| Task directions |
State, as a number alone, how many lines of the data contain the string "equation".

| Exercise data |
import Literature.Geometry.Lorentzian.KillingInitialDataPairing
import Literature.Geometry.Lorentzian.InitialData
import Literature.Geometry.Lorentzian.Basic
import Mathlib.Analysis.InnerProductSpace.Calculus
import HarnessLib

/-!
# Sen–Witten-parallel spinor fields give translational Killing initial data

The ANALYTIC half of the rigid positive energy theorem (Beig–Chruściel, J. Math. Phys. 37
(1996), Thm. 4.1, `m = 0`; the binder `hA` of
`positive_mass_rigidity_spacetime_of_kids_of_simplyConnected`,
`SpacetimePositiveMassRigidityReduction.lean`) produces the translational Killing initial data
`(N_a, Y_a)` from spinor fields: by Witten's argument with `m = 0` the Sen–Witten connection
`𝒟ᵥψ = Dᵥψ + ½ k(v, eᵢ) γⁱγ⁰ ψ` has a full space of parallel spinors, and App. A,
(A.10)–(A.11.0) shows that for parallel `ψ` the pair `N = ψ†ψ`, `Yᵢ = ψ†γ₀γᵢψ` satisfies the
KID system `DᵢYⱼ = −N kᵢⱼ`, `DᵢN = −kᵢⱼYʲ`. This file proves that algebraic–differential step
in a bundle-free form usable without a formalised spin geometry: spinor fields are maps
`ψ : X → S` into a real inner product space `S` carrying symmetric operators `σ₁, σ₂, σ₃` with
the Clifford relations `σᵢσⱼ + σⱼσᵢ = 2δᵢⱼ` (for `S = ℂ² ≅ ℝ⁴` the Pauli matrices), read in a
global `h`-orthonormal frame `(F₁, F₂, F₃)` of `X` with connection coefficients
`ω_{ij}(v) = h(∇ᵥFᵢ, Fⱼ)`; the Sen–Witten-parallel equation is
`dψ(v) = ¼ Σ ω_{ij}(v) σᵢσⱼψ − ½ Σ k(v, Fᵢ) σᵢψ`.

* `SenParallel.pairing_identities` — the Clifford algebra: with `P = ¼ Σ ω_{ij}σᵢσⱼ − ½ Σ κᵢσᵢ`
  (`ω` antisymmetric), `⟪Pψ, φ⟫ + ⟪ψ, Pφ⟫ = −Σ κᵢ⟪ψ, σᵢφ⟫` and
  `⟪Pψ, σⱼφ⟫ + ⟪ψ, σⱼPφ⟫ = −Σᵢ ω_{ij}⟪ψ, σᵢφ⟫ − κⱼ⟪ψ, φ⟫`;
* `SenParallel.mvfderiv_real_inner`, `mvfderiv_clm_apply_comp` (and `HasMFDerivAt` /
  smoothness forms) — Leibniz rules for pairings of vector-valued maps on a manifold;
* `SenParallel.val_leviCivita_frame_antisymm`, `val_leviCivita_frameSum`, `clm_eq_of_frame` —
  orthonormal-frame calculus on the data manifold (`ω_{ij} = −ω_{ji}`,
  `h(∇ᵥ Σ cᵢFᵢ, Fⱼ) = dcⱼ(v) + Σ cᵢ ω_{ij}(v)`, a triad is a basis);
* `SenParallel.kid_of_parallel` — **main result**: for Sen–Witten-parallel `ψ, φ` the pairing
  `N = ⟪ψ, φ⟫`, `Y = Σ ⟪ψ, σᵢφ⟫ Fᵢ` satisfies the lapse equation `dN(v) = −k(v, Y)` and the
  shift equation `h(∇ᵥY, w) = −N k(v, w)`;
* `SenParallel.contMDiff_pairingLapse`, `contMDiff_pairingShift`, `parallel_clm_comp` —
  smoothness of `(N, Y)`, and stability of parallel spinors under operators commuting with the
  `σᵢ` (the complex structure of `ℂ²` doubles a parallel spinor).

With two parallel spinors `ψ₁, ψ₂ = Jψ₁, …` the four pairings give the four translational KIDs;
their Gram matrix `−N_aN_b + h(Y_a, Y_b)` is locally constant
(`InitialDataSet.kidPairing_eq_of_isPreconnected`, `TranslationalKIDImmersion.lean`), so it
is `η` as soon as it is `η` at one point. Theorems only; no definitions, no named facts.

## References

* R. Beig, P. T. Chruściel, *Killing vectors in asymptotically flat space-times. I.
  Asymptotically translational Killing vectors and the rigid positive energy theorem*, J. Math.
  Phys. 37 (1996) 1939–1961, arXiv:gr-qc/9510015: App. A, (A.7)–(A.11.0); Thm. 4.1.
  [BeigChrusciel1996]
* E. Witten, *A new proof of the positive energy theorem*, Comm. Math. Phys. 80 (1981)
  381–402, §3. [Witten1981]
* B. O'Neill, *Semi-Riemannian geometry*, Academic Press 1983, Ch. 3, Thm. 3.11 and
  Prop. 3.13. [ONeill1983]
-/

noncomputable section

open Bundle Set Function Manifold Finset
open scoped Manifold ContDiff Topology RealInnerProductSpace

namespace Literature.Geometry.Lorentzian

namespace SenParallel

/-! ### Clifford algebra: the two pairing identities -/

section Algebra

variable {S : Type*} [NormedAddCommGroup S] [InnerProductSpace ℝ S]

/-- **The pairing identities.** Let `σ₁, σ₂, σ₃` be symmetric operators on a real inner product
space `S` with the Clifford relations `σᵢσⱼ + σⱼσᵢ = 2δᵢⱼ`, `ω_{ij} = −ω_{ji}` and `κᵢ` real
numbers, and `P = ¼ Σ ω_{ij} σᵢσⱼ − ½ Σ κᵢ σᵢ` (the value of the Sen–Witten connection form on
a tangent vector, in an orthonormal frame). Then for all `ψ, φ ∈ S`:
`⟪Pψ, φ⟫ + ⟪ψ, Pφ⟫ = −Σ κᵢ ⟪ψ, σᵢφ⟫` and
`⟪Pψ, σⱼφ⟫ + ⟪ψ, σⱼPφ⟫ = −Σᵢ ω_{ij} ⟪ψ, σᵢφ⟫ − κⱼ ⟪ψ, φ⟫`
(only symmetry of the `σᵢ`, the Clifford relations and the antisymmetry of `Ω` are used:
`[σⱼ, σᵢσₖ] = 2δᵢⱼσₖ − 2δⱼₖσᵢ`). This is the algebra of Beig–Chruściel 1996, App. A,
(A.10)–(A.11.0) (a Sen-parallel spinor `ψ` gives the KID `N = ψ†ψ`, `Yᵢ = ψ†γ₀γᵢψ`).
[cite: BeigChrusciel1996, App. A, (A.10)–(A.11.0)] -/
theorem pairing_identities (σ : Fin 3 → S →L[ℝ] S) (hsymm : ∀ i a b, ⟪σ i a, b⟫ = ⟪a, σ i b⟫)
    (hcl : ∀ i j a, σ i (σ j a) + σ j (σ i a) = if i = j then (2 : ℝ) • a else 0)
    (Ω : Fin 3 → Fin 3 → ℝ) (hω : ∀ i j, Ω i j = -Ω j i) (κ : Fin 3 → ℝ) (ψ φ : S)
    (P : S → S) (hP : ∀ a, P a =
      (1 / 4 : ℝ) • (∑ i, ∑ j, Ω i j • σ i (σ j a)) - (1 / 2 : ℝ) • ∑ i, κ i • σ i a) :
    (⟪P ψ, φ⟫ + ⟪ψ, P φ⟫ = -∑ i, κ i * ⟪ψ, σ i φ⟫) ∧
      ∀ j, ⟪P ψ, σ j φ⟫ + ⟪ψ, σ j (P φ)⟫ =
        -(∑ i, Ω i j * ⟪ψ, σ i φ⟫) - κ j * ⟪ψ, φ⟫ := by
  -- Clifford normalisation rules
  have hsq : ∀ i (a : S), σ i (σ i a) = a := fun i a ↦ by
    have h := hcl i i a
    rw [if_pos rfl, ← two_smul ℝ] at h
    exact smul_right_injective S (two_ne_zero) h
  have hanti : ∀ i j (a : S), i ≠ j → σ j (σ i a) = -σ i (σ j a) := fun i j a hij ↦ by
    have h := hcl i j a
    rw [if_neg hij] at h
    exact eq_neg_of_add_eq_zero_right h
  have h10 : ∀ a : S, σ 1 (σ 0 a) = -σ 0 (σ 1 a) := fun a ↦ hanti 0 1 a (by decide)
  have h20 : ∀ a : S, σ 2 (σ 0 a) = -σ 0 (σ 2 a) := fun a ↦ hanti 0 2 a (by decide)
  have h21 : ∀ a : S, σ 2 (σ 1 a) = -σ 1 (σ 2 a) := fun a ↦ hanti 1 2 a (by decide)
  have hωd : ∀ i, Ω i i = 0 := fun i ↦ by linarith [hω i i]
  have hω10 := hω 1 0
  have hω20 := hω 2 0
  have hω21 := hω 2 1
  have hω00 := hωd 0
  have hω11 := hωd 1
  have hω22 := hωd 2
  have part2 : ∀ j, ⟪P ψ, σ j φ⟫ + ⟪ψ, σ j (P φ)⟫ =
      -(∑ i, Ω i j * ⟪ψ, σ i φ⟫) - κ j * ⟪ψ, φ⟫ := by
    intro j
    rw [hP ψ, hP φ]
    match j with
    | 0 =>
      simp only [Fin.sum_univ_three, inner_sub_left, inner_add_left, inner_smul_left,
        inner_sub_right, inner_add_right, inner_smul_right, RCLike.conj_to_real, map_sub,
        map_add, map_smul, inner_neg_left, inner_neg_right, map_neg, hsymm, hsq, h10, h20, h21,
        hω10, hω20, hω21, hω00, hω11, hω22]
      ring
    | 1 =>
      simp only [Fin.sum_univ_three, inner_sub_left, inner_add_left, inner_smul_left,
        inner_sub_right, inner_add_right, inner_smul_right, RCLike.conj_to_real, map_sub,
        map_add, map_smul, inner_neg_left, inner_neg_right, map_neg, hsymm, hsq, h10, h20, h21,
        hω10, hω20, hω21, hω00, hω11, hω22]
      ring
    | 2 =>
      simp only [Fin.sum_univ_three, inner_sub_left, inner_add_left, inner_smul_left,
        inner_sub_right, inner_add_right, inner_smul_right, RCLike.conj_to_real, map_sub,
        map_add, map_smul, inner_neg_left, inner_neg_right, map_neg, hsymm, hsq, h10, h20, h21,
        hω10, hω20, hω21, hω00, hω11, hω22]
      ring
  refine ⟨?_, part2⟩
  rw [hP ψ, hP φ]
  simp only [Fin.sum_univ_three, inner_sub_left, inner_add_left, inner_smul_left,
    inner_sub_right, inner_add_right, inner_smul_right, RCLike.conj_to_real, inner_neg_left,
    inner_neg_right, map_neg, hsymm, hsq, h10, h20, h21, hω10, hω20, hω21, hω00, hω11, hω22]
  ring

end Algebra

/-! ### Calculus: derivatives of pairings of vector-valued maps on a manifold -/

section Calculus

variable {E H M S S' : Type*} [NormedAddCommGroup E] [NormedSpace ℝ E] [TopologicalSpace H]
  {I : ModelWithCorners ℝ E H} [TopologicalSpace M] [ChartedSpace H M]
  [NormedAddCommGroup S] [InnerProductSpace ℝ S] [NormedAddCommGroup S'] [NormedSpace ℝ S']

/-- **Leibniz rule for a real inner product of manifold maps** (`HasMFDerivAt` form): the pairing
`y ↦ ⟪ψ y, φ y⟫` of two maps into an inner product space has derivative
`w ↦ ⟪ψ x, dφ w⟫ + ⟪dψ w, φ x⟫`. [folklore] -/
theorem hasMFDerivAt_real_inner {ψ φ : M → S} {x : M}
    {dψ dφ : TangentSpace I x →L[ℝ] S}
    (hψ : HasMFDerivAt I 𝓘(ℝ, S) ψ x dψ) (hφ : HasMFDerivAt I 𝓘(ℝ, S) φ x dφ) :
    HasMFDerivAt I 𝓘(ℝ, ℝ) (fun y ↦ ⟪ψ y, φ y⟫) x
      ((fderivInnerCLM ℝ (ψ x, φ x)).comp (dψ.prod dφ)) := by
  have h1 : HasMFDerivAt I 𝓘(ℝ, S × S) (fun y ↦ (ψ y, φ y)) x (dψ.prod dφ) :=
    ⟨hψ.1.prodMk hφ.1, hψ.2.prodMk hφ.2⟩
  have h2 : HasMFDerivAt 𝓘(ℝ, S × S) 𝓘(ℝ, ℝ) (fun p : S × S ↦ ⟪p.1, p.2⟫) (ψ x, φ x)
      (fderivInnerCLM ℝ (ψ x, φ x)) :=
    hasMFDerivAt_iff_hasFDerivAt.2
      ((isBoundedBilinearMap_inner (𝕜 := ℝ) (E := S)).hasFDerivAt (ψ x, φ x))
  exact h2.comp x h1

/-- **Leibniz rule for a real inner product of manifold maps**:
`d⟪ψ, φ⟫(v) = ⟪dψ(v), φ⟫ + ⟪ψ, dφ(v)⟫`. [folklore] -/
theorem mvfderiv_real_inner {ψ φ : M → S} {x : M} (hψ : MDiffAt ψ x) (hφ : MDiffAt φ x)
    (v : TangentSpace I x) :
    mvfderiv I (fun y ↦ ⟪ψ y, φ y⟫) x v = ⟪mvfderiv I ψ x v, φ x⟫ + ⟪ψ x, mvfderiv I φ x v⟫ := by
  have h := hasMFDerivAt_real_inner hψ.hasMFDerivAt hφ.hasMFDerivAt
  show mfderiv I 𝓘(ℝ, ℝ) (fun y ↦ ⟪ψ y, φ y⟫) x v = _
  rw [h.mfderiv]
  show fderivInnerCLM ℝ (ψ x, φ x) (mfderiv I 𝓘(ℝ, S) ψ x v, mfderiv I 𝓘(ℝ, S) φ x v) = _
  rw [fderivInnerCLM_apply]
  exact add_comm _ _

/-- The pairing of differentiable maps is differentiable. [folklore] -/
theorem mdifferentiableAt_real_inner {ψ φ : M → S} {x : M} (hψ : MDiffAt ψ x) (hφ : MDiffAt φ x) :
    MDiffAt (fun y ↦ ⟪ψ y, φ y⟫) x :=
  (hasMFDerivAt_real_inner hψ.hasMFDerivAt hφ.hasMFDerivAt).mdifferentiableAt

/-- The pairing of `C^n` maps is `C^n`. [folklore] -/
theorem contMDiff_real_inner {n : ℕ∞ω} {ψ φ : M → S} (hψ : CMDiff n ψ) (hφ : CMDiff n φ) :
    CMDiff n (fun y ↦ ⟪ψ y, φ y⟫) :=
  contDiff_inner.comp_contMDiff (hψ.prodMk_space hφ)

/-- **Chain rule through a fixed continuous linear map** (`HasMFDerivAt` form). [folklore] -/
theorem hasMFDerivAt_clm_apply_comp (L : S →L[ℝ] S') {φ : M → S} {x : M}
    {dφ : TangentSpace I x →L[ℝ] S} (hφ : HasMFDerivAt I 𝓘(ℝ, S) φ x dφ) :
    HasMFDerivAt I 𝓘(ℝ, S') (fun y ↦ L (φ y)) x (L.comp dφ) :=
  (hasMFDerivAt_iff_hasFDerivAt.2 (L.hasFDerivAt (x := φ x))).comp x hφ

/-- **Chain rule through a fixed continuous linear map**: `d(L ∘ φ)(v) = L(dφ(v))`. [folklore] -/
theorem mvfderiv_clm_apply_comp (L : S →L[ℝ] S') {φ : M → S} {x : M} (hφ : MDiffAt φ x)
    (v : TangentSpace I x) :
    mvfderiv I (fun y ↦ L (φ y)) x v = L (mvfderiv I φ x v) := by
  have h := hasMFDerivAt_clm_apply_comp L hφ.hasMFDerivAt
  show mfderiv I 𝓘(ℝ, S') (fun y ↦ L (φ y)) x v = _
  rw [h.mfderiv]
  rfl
==
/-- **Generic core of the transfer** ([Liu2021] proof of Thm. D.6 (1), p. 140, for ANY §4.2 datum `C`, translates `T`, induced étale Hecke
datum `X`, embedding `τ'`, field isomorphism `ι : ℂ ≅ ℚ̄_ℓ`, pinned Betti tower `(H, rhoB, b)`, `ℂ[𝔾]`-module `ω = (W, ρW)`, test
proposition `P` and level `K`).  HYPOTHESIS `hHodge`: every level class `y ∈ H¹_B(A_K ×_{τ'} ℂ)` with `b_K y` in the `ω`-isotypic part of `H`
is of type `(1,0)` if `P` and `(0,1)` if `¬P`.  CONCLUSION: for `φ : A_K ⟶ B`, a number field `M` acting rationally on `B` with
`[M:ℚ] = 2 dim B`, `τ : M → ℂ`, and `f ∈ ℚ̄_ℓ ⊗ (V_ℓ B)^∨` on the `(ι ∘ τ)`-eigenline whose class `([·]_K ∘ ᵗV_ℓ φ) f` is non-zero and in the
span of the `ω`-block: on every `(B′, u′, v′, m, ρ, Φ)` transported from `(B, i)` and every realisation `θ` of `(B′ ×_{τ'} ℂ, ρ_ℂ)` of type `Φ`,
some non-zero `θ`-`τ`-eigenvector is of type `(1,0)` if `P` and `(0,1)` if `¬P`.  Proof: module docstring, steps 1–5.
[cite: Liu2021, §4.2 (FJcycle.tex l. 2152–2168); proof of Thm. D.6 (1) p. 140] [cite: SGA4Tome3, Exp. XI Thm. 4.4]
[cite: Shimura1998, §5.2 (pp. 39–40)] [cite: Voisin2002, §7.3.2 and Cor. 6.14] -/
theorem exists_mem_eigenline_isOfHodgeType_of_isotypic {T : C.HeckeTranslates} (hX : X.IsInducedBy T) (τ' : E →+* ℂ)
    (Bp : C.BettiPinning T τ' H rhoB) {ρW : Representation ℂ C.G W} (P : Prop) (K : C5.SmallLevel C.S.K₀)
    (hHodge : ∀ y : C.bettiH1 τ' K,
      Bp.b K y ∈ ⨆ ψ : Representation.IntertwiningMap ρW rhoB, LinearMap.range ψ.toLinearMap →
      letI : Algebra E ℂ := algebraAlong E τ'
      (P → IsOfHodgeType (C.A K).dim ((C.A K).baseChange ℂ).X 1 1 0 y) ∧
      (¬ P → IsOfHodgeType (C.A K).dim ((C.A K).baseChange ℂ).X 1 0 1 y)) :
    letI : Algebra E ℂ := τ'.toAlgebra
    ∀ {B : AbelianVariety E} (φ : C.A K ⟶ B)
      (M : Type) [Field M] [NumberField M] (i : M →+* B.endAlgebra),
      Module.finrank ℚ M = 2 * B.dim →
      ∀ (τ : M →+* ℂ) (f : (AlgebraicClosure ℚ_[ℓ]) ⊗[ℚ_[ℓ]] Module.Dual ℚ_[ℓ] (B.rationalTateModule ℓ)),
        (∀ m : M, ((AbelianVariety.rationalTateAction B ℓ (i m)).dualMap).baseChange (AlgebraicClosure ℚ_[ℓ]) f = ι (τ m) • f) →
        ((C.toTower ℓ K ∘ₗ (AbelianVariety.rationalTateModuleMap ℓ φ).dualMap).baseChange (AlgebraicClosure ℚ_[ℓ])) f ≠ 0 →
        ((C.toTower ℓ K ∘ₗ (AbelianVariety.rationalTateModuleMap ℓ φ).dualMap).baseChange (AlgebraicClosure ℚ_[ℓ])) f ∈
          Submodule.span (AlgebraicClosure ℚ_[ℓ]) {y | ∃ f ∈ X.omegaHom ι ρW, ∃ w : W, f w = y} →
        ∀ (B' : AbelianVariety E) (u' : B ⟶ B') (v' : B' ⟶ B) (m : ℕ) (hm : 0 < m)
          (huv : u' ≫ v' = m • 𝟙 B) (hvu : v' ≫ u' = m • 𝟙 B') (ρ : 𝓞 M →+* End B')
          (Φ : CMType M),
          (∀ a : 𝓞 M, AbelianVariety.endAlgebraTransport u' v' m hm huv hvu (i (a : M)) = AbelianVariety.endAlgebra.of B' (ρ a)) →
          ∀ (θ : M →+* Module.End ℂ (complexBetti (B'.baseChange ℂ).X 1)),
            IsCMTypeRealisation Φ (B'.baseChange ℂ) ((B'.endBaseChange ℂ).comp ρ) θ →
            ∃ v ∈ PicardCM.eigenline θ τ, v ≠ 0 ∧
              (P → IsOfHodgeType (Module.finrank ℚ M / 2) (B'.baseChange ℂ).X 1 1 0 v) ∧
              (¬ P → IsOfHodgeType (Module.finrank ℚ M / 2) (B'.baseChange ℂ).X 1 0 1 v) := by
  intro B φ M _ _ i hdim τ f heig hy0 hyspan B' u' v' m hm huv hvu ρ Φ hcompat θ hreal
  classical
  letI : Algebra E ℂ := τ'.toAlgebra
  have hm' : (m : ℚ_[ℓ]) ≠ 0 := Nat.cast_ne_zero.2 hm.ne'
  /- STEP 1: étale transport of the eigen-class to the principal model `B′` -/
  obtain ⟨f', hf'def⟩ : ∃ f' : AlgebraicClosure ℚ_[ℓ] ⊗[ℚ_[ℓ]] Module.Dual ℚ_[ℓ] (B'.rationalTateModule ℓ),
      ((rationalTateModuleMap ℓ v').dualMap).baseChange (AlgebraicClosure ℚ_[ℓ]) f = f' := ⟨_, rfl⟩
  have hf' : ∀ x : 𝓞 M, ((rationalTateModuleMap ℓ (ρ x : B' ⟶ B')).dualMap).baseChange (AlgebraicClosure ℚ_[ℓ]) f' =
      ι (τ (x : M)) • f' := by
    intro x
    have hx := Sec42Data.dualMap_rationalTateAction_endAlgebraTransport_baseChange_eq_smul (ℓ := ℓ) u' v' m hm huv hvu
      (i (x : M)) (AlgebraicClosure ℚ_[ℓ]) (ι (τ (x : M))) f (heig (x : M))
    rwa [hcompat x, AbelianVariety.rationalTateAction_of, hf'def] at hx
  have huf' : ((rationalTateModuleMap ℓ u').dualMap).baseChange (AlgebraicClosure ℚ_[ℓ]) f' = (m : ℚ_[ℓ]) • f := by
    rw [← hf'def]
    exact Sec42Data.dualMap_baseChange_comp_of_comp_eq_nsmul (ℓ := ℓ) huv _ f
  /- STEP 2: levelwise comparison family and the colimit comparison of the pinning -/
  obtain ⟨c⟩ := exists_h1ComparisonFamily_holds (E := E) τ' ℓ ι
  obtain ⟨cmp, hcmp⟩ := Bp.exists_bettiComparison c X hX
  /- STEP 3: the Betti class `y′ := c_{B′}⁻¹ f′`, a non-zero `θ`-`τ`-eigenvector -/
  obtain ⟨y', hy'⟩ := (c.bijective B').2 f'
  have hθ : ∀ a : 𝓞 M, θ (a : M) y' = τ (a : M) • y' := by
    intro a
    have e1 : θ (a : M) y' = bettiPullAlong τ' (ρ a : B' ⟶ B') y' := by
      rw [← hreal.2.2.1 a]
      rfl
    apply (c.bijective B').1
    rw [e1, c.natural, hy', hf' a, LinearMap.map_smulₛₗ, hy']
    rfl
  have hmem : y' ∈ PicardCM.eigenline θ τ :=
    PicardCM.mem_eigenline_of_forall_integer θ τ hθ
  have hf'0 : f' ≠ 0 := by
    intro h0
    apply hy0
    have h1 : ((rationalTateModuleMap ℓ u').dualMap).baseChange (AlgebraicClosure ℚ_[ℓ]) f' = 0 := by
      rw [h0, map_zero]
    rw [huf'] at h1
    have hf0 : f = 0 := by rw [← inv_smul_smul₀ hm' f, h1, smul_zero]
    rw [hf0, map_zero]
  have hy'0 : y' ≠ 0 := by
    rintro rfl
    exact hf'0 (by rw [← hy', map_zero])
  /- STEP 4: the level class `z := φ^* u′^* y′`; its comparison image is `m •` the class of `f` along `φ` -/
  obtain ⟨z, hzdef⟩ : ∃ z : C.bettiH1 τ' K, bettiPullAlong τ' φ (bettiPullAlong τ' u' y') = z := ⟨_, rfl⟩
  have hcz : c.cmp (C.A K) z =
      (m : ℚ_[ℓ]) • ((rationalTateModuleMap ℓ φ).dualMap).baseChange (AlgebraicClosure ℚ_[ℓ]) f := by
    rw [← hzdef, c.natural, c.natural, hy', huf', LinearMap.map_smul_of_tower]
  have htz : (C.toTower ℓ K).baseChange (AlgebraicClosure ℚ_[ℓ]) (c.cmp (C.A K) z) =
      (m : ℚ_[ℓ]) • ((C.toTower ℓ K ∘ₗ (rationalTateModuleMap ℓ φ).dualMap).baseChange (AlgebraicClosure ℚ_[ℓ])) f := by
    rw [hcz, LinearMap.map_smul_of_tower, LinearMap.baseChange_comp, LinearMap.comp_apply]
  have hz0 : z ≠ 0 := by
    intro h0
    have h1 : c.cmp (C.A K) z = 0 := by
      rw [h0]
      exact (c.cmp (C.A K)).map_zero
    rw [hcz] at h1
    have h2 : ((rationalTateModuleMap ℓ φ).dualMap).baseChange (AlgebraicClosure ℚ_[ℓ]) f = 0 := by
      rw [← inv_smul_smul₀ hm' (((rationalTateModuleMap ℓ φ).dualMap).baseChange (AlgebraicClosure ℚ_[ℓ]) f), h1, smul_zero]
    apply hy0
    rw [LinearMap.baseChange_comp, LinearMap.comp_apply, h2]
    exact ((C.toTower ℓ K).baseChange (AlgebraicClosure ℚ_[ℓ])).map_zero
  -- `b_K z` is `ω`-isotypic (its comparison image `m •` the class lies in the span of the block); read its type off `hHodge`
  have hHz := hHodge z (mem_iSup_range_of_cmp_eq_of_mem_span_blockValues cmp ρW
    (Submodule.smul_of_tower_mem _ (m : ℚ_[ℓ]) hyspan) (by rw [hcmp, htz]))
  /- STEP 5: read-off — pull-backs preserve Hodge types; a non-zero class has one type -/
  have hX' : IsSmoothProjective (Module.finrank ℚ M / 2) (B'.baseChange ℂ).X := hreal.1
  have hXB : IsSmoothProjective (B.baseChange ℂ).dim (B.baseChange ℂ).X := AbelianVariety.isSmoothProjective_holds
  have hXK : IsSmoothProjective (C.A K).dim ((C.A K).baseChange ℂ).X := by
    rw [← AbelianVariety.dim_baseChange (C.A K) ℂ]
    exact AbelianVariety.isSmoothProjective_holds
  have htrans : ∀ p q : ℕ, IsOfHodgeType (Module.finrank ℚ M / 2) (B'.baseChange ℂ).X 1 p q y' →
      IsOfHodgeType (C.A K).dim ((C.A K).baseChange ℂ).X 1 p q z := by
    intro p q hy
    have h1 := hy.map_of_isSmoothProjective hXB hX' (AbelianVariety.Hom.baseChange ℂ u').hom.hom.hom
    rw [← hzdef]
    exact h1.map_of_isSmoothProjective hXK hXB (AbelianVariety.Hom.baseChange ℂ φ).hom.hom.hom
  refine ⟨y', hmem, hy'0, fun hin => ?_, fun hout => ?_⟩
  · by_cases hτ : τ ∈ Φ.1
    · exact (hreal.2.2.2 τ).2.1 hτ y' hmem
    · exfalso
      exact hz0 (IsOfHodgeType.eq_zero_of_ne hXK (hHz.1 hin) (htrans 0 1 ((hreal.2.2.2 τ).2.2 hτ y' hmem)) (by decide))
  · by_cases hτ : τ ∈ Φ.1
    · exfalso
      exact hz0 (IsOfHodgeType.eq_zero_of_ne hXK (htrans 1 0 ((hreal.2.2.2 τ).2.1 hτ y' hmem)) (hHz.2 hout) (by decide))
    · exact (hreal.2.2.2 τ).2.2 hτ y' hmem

| Response to this exercise |
3